The count of lines below that include the string "bracket" is the whole answer; write it alone.

Dataset entries:
• • • •

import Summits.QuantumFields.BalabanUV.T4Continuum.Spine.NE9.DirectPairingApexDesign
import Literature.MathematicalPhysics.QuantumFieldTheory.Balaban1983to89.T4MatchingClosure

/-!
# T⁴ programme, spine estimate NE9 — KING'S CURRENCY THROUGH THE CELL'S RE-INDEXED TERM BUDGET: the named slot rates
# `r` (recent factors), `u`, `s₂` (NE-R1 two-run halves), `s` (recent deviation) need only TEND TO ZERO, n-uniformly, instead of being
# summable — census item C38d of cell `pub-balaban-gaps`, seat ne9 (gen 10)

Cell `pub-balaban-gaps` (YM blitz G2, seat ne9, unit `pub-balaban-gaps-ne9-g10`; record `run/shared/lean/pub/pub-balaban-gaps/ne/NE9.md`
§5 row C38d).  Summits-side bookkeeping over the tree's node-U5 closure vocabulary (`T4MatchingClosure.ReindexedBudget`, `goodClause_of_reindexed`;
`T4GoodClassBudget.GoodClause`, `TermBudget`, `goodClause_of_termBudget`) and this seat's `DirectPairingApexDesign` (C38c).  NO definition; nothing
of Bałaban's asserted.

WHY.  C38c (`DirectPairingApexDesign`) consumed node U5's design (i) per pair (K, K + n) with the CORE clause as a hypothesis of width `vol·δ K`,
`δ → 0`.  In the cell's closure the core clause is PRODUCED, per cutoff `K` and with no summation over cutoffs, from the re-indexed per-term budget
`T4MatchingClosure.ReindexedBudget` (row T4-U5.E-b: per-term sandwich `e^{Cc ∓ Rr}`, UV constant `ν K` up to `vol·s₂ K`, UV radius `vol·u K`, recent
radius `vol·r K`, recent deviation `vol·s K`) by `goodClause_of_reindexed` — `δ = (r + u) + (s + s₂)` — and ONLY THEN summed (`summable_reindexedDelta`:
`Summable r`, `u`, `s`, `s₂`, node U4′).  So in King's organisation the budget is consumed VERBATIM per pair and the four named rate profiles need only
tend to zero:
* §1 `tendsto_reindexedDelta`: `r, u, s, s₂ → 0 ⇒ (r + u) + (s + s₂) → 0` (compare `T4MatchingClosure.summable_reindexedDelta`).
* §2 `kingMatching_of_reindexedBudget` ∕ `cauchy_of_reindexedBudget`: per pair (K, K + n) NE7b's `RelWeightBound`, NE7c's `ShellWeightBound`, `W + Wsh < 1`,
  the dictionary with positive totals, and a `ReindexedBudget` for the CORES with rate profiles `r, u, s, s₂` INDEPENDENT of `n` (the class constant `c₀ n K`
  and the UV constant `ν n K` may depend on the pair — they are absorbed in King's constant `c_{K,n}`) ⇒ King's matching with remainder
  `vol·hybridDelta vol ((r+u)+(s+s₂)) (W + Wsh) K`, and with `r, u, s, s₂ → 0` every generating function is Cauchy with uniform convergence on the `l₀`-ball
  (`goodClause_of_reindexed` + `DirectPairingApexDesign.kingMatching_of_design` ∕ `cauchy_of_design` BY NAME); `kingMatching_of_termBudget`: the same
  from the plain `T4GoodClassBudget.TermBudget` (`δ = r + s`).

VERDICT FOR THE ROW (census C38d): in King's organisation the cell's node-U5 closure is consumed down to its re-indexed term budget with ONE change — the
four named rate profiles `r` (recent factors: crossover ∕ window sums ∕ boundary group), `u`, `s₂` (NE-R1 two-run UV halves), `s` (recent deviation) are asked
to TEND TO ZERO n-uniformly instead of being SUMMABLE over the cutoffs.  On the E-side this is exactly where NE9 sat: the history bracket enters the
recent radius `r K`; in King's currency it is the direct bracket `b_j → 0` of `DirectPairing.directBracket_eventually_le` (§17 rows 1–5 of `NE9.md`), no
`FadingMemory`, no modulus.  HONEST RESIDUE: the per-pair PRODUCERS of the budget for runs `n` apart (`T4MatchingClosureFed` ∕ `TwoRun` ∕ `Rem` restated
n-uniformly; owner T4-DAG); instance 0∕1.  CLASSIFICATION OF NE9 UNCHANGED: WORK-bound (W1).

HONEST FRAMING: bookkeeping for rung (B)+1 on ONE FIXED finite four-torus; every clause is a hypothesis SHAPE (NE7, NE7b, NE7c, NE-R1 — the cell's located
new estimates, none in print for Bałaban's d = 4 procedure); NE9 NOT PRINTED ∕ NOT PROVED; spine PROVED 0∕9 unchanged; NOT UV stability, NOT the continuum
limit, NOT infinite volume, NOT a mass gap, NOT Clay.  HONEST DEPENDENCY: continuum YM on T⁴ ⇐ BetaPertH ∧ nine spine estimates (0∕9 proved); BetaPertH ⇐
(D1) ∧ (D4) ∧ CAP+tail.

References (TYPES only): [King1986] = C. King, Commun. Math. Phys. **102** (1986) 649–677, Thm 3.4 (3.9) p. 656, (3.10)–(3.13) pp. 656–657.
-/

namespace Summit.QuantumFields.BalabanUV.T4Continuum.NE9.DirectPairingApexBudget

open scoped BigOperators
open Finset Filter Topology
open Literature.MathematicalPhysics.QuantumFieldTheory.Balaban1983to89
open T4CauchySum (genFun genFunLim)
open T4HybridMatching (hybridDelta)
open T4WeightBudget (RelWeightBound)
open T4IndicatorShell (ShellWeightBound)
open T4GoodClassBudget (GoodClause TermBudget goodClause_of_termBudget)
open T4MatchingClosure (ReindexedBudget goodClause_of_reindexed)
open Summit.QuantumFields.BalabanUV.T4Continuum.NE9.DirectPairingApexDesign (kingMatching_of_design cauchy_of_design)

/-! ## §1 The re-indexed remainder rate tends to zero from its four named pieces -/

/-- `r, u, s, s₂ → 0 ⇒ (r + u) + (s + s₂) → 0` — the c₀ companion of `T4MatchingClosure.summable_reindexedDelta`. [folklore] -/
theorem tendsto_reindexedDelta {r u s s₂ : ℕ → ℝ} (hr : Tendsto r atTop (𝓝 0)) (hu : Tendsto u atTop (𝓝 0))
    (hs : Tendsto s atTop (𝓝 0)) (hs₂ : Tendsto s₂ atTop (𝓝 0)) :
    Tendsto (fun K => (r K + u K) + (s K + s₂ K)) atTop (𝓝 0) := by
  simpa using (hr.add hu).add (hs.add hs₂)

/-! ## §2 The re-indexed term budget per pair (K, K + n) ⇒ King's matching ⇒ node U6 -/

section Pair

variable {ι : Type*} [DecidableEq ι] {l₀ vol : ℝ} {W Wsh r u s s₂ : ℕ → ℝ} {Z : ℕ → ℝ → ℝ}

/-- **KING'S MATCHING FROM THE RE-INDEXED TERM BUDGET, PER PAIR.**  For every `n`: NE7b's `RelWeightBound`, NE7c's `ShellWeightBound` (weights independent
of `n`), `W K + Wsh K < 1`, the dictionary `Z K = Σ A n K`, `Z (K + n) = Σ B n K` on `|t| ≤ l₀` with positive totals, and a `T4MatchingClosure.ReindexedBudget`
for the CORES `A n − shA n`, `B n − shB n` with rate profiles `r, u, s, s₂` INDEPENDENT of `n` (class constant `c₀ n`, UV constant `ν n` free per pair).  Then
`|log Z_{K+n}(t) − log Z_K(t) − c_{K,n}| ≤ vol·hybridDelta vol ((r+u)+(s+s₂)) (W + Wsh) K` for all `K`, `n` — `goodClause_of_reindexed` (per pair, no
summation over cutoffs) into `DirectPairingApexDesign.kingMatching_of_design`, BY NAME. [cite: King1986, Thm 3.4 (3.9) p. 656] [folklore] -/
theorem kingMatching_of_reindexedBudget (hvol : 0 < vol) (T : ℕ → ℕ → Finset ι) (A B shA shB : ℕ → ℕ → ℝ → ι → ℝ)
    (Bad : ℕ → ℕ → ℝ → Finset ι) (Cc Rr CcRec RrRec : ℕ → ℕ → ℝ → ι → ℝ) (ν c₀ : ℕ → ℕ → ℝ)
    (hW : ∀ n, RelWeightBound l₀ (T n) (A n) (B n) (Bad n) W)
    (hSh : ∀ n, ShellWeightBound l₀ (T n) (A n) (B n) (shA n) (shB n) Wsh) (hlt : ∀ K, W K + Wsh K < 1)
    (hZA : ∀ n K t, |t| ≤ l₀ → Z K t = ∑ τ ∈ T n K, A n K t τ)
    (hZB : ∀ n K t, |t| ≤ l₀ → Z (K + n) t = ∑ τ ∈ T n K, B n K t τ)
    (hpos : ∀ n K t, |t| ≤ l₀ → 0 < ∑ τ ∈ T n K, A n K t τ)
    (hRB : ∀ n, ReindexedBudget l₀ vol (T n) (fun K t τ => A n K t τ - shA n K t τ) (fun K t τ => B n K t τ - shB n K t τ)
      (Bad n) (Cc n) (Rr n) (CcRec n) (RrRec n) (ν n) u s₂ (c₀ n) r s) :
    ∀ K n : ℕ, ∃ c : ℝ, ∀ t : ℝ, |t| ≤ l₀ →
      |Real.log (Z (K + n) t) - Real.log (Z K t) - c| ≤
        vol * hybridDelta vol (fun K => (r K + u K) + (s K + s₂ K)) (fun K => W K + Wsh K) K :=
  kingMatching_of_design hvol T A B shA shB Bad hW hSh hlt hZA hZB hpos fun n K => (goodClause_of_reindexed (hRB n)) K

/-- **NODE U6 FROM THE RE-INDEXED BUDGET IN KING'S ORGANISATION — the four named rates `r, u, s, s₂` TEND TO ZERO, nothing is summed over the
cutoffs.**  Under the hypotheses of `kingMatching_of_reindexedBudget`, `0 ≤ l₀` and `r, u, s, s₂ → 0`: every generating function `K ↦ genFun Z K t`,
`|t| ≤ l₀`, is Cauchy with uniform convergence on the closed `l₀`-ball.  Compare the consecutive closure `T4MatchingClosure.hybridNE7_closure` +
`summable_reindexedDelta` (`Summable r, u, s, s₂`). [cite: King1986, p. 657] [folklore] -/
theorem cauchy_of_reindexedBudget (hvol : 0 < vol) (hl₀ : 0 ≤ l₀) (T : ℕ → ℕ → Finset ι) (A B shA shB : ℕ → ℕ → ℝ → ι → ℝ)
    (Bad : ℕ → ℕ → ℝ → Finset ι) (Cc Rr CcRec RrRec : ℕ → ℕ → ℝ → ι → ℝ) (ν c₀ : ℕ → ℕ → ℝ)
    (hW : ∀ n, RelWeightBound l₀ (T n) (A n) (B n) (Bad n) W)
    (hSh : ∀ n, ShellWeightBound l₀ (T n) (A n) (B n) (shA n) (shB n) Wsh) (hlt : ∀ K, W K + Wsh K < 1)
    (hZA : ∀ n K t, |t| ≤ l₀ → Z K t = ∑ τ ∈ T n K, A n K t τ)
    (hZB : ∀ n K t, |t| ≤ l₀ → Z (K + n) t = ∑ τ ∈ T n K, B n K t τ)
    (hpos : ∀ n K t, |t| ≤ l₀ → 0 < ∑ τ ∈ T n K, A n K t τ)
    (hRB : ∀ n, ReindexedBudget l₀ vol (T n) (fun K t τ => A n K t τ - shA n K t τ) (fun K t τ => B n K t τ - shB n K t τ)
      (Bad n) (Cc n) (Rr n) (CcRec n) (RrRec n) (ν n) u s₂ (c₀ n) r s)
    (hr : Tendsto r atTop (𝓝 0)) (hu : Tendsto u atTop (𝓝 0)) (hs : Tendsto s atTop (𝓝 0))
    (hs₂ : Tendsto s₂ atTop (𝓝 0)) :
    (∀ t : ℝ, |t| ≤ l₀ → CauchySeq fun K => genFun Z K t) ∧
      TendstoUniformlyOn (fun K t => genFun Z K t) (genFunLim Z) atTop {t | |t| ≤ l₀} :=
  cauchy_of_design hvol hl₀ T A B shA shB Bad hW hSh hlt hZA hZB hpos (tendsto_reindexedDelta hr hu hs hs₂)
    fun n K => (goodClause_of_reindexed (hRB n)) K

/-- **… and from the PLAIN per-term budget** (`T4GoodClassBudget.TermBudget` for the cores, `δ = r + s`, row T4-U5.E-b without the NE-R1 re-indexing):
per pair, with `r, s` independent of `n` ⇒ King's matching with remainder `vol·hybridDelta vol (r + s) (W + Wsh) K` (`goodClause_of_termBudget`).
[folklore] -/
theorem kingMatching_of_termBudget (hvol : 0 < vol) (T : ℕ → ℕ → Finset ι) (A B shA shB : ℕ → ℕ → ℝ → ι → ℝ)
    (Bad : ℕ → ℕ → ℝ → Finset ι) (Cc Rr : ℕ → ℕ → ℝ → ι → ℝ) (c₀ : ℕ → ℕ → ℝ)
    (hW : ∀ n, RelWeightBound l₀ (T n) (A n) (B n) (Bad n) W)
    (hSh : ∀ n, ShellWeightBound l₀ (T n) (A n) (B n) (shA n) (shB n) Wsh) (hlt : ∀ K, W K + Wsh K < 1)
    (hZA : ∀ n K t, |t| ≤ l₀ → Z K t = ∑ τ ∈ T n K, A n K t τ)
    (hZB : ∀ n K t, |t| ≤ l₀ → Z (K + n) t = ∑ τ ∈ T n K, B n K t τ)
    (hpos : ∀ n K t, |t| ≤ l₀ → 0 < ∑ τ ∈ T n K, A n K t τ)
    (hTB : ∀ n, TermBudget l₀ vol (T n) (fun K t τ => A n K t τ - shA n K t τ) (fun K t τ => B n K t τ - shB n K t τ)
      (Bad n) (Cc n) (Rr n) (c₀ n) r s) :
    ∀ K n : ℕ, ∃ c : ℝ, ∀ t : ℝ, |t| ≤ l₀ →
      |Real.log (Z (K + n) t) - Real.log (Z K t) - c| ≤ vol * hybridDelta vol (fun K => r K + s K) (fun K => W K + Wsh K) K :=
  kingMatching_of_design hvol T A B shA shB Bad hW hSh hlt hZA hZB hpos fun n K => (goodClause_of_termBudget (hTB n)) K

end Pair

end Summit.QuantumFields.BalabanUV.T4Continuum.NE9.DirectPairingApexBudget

• • • •

• **Expected output**: 2